Hi guys, new to the fourm here. I was hoping I could collect some opinions on deciding what type of heating system to install.

A little back ground on my situation. About 6 months ago my wife and I moved out of the city and into an old 1840s farmhouse in the country side of western NY. Our current heating is a new propane Navient water heater with a monoflow radiant wallboard system. The house is about 2500sqft. Our windows are vinyl but approaching the end of their usable lifecycle (they leak pretty bad). We have blown in wall insulation and R40 over the floor of our entire attic. We have a very large chimney in the center of our house that is in disrepair and will be taken down later this year leaving a large 6x10ft runway through the center our house. (The chimney is closed off). We also have 6 acres of flat land, 3 of which is farmland. Now that you know a little about our house I'll tell you what our goals are and maybe someone can give us some advice.

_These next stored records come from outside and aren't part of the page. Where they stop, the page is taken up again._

import Summits.ValiantsHypothesis.ValiantsHypothesis.Theses.ShallowShadows
import Literature.Computability.Complexity.FormulaComposition

/-!
# Crux `RazWigdersonMatching` (stmt-ValiantsHypothesis-17127): the DNF upper bound and a refuted strengthening

Crux-disprover record (route `ShallowShadows`). The crux asks for `2^{c·m}` monotone formula gates
for the bipartite perfect matching function `PM_m` on `K_{m,m}` — an exponent LINEAR in the side
`m`, i.e. of order `√N` in the number `N = m²` of input variables. This file certifies, inside the
tree's straight-line model, the trivial upper bound that calibrates the statement:

* `size_bigAnd`, `size_bigOr` — gate counts of the iterated connectives of
  `Literature.Computability.Complexity.FormulaComposition`;
* `formulaSizeOver_perfectMatchingFn_le` — the monotone DNF `⋁_{σ ∈ S_m} ⋀ᵢ x_{i,σ i}` has
  `m!·m − 1` gates, so `formulaSizeOver monotoneBasis (perfectMatchingFn m) ≤ m!·m` (`m ≥ 1`);
* `not_razWigdersonMatching_inputLength` — hence the NATURAL STRENGTHENING of the crux to an
  exponent linear in the input length, `2^{c·m²} ≤ formulaSizeOver …` eventually, is FALSE for
  every `c > 0` (at `m = 4^j`: `m!·m ≤ m^{m+1} = 2^{2j(m+1)} < 2^{c m²}`). The true order is
  `2^{Θ(m)}` (Raz–Wigderson's lower bound; Hall's theorem gives `2^m·poly(m)` from above, not
  certified here), so a proof of the crux has a window of width exactly "linear in `m`" and no
  proof strategy may aim at `2^{Ω(N)}`.
-/

namespace Summit.ValiantsHypothesis.ValiantsHypothesis.Theorems.RazWigdersonMatching.Negative

-- summit = sub-problem name (single-conjunct summit, D-0017 layout), so the namespace repeats it
set_option linter.dupNamespace false

open Finset
open Literature.Computability.Complexity Literature.Computability.Complexity.Circuit
open Literature.Barriers.PneNP

/-- Gate count of the iterated conjunction: the gates of the parts plus `k` connectives.
[folklore] -/
theorem size_bigAnd {ι : Type*} : ∀ (k : ℕ) (F : Fin (k + 1) → Circuit ι),
    (bigAnd k F).size = (∑ i, (F i).size) + k
  | 0, F => by simp [bigAnd]
  | k + 1, F => by
    rw [bigAnd, size_binop, size_bigAnd k, Fin.sum_univ_succ (n := k + 1)]
    omega

/-- Gate count of the iterated disjunction: the gates of the parts plus `k` connectives.
[folklore] -/
theorem size_bigOr {ι : Type*} : ∀ (k : ℕ) (F : Fin (k + 1) → Circuit ι),
    (bigOr k F).size = (∑ i, (F i).size) + k
  | 0, F => by simp [bigOr]
  | k + 1, F => by
    rw [bigOr, size_binop, size_bigOr k, Fin.sum_univ_succ (n := k + 1)]
    omega

/-- **The DNF upper bound.** For `m ≥ 1` the monotone DNF of `PM_m` (one conjunction of `m`
variables per permutation) is a `{∧₂, ∨₂}`-formula with `m!·m − 1` gates, so
`formulaSizeOver monotoneBasis (perfectMatchingFn m) ≤ m!·m`. [folklore; Jukna 2012 §1.1] -/
theorem formulaSizeOver_perfectMatchingFn_le (m : ℕ) (hm : 1 ≤ m) :
    formulaSizeOver monotoneBasis (perfectMatchingFn m) ≤ m.factorial * m := by
  obtain ⟨k, rfl⟩ : ∃ k, m = k + 1 := ⟨m - 1, by omega⟩
  obtain ⟨M, hM⟩ : ∃ M, Fintype.card (Equiv.Perm (Fin (k + 1))) = M + 1 :=
    ⟨Fintype.card (Equiv.Perm (Fin (k + 1))) - 1, by
      have := Fintype.card_pos (α := Equiv.Perm (Fin (k + 1)))
      omega⟩
  obtain ⟨e⟩ : Nonempty (Equiv.Perm (Fin (k + 1)) ≃ Fin (M + 1)) :=
    ⟨(Fintype.equivFin _).trans (finCongr hM)⟩
  have hM' : M + 1 = (k + 1).factorial := by rw [← hM, Fintype.card_perm, Fintype.card_fin]
  -- the DNF and its three structural properties (as in `exists_monotoneFormula_perfectMatchingFn`)
  set F : Circuit (Fin (k + 1) × Fin (k + 1)) :=
    bigOr M fun j => bigAnd k fun i => input (i, e.symm j i) with hF
  have hover : F.IsOver monotoneBasis :=
    isOver_bigOr or_two_mem_monotoneBasis M _ fun j =>
      isOver_bigAnd and_two_mem_monotoneBasis k _ fun i => isOver_input _ _
  have hformula : F.IsFormula :=
    (isFormula_bigOr M _ fun j => isFormula_bigAnd k _ fun i => isFormula_input _).1
  have hcomp : F.Computes (perfectMatchingFn (k + 1)) := by
    intro x
    have hterm : ∀ σ : Equiv.Perm (Fin (k + 1)),
        (bigAnd k fun i => input (i, σ i)).eval x = true ↔ ∀ i, x (i, σ i) = true := by
      intro σ
      simp only [eval_bigAnd, eval_input, decide_eq_true_eq]
    rw [hF, eval_bigOr]
    unfold perfectMatchingFn
    refine decide_eq_decide.mpr ⟨?_, ?_⟩
    · rintro ⟨j, hj⟩
      exact ⟨e.symm j, (hterm _).mp hj⟩
    · rintro ⟨σ, hσ⟩
      refine ⟨e σ, ?_⟩
      rw [Equiv.symm_apply_apply]
      exact (hterm σ).mpr hσ
  -- its size
  have hsize : F.size = (M + 1) * k + M := by
    rw [hF, size_bigOr]
    simp only [size_bigAnd, size_input, sum_const_zero, zero_add, sum_const, card_univ,
      Fintype.card_fin, smul_eq_mul]
  calc formulaSizeOver monotoneBasis (perfectMatchingFn (k + 1))
      ≤ F.size := formulaSizeOver_le_of_computes F hover hformula hcomp
    _ = (M + 1) * k + M := hsize
    _ ≤ (k + 1).factorial * (k + 1) := by rw [← hM']; ring_nf; omega

/-- **Refuted strengthening: no exponent linear in the input length.** The crux
`RazWigdersonMatching` with `c·m` replaced by `c·m²` (`m²` = the number of variables of `PM_m`)
is false for EVERY `c > 0`: along `m = 4^j` the DNF bound `m!·m ≤ m^{m+1} = 2^{2j(m+1)}` beats
`2^{c m²}`. [folklore] -/
theorem not_razWigdersonMatching_inputLength :
    ¬ ∃ c : ℝ, 0 < c ∧ ∃ m₀ : ℕ, ∀ m ≥ m₀,
      (2 : ℝ) ^ (c * (m : ℝ) ^ 2) ≤ formulaSizeOver monotoneBasis (perfectMatchingFn m) := by
  rintro ⟨c, hc, m₀, h⟩
  -- a large `j`: `j ≥ 1`, `j ≥ m₀`, `c·j > 4`; the side is `m = 2^(2j) = (2^j)²`
  obtain ⟨j, hj⟩ := exists_nat_gt (max (1 : ℝ) (max (m₀ : ℝ) (4 / c)))
  have hj1 : 1 ≤ j := by exact_mod_cast ((le_max_left _ _).trans hj.le)
  have hjm : m₀ ≤ j := by
    exact_mod_cast ((le_max_left _ _).trans ((le_max_right _ _).trans hj.le))
  have hjc : 4 < c * j := by
    have : 4 / c < j := (le_max_right _ _).trans_lt ((le_max_right _ _).trans_lt hj)
    rwa [div_lt_iff₀ hc, mul_comm] at this
  set t : ℕ := 2 ^ j with ht
  set m : ℕ := 2 ^ (2 * j) with hm
  have htm : m = t * t := by rw [hm, ht, two_mul, pow_add]
  have hjt : j < t := Nat.lt_two_pow_self
  have htm' : t ≤ m := by rw [htm]; exact Nat.le_mul_of_pos_left t Nat.one_le_two_pow
  have hm₀ : m₀ ≤ m := hjm.trans (hjt.le.trans htm')
  have hm1 : 1 ≤ m := Nat.one_le_two_pow
  -- the DNF bound, in `ℝ`
  have hup : (formulaSizeOver monotoneBasis (perfectMatchingFn m) : ℝ) ≤ (m : ℝ) ^ (m + 1) := by
    have h1 := formulaSizeOver_perfectMatchingFn_le m hm1
    have h2 : m.factorial * m ≤ m ^ (m + 1) := by
      rw [pow_succ]
      exact Nat.mul_le_mul_right _ (Nat.factorial_le_pow m)
    exact_mod_cast h1.trans h2
  have hpow : (m : ℝ) ^ (m + 1) = (2 : ℝ) ^ ((2 * j * (m + 1) : ℕ) : ℝ) := by
    rw [Real.rpow_natCast, pow_mul, hm]
    push_cast
    ring
  -- the exponent comparison `2j (m + 1) < c m²`
  have hexp : ((2 * j * (m + 1) : ℕ) : ℝ) < c * (m : ℝ) ^ 2 := by
    have hjR : (1 : ℝ) ≤ j := by exact_mod_cast hj1
    have hjtR : (j : ℝ) < t := by exact_mod_cast hjt
    have hmR : (m : ℝ) = t * t := by exact_mod_cast htm
    have hct : 4 < c * t := hjc.trans (by nlinarith)
    have hcm : 4 * (j : ℝ) < c * m := by
      rw [hmR]
      nlinarith
    have hm1R : (1 : ℝ) ≤ m := by exact_mod_cast hm1
    have hcm' : 4 * (j : ℝ) * m < c * m * m := by nlinarith
    push_cast
    nlinarith
  -- the contradiction `2^{c m²} ≤ size ≤ m^{m+1} = 2^{2j(m+1)} < 2^{c m²}`
  have hlt : (2 : ℝ) ^ ((2 * j * (m + 1) : ℕ) : ℝ) < (2 : ℝ) ^ (c * (m : ℝ) ^ 2) :=
    Real.rpow_lt_rpow_of_exponent_lt one_lt_two hexp
  have := h m hm₀
  linarith [hup, hpow ▸ hlt]

end Summit.ValiantsHypothesis.ValiantsHypothesis.Theorems.RazWigdersonMatching.Negative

Now for the fun part (prepare yourself) our monthly bills have been between 700-950/month! This reliance on propane has been a major headache. I'm sure I'm not the only one feeling this pressure right now since all gas is inflated.

So I'm faced with a few options and I was hoping someone could weigh in.

Aside from improving overall efficiency which is probably another topic all together, I am looking for heating system recommendations that can be efficient/cheap to run. Of those I'm currently considering are geothermal, mini splits, solar with mini splits, but I'm just not really sure. Geo would be about 350-400 a month for 12 years which is still cheaper than propane and they have some great loan options. Any help is appreciated.

Rob-


----------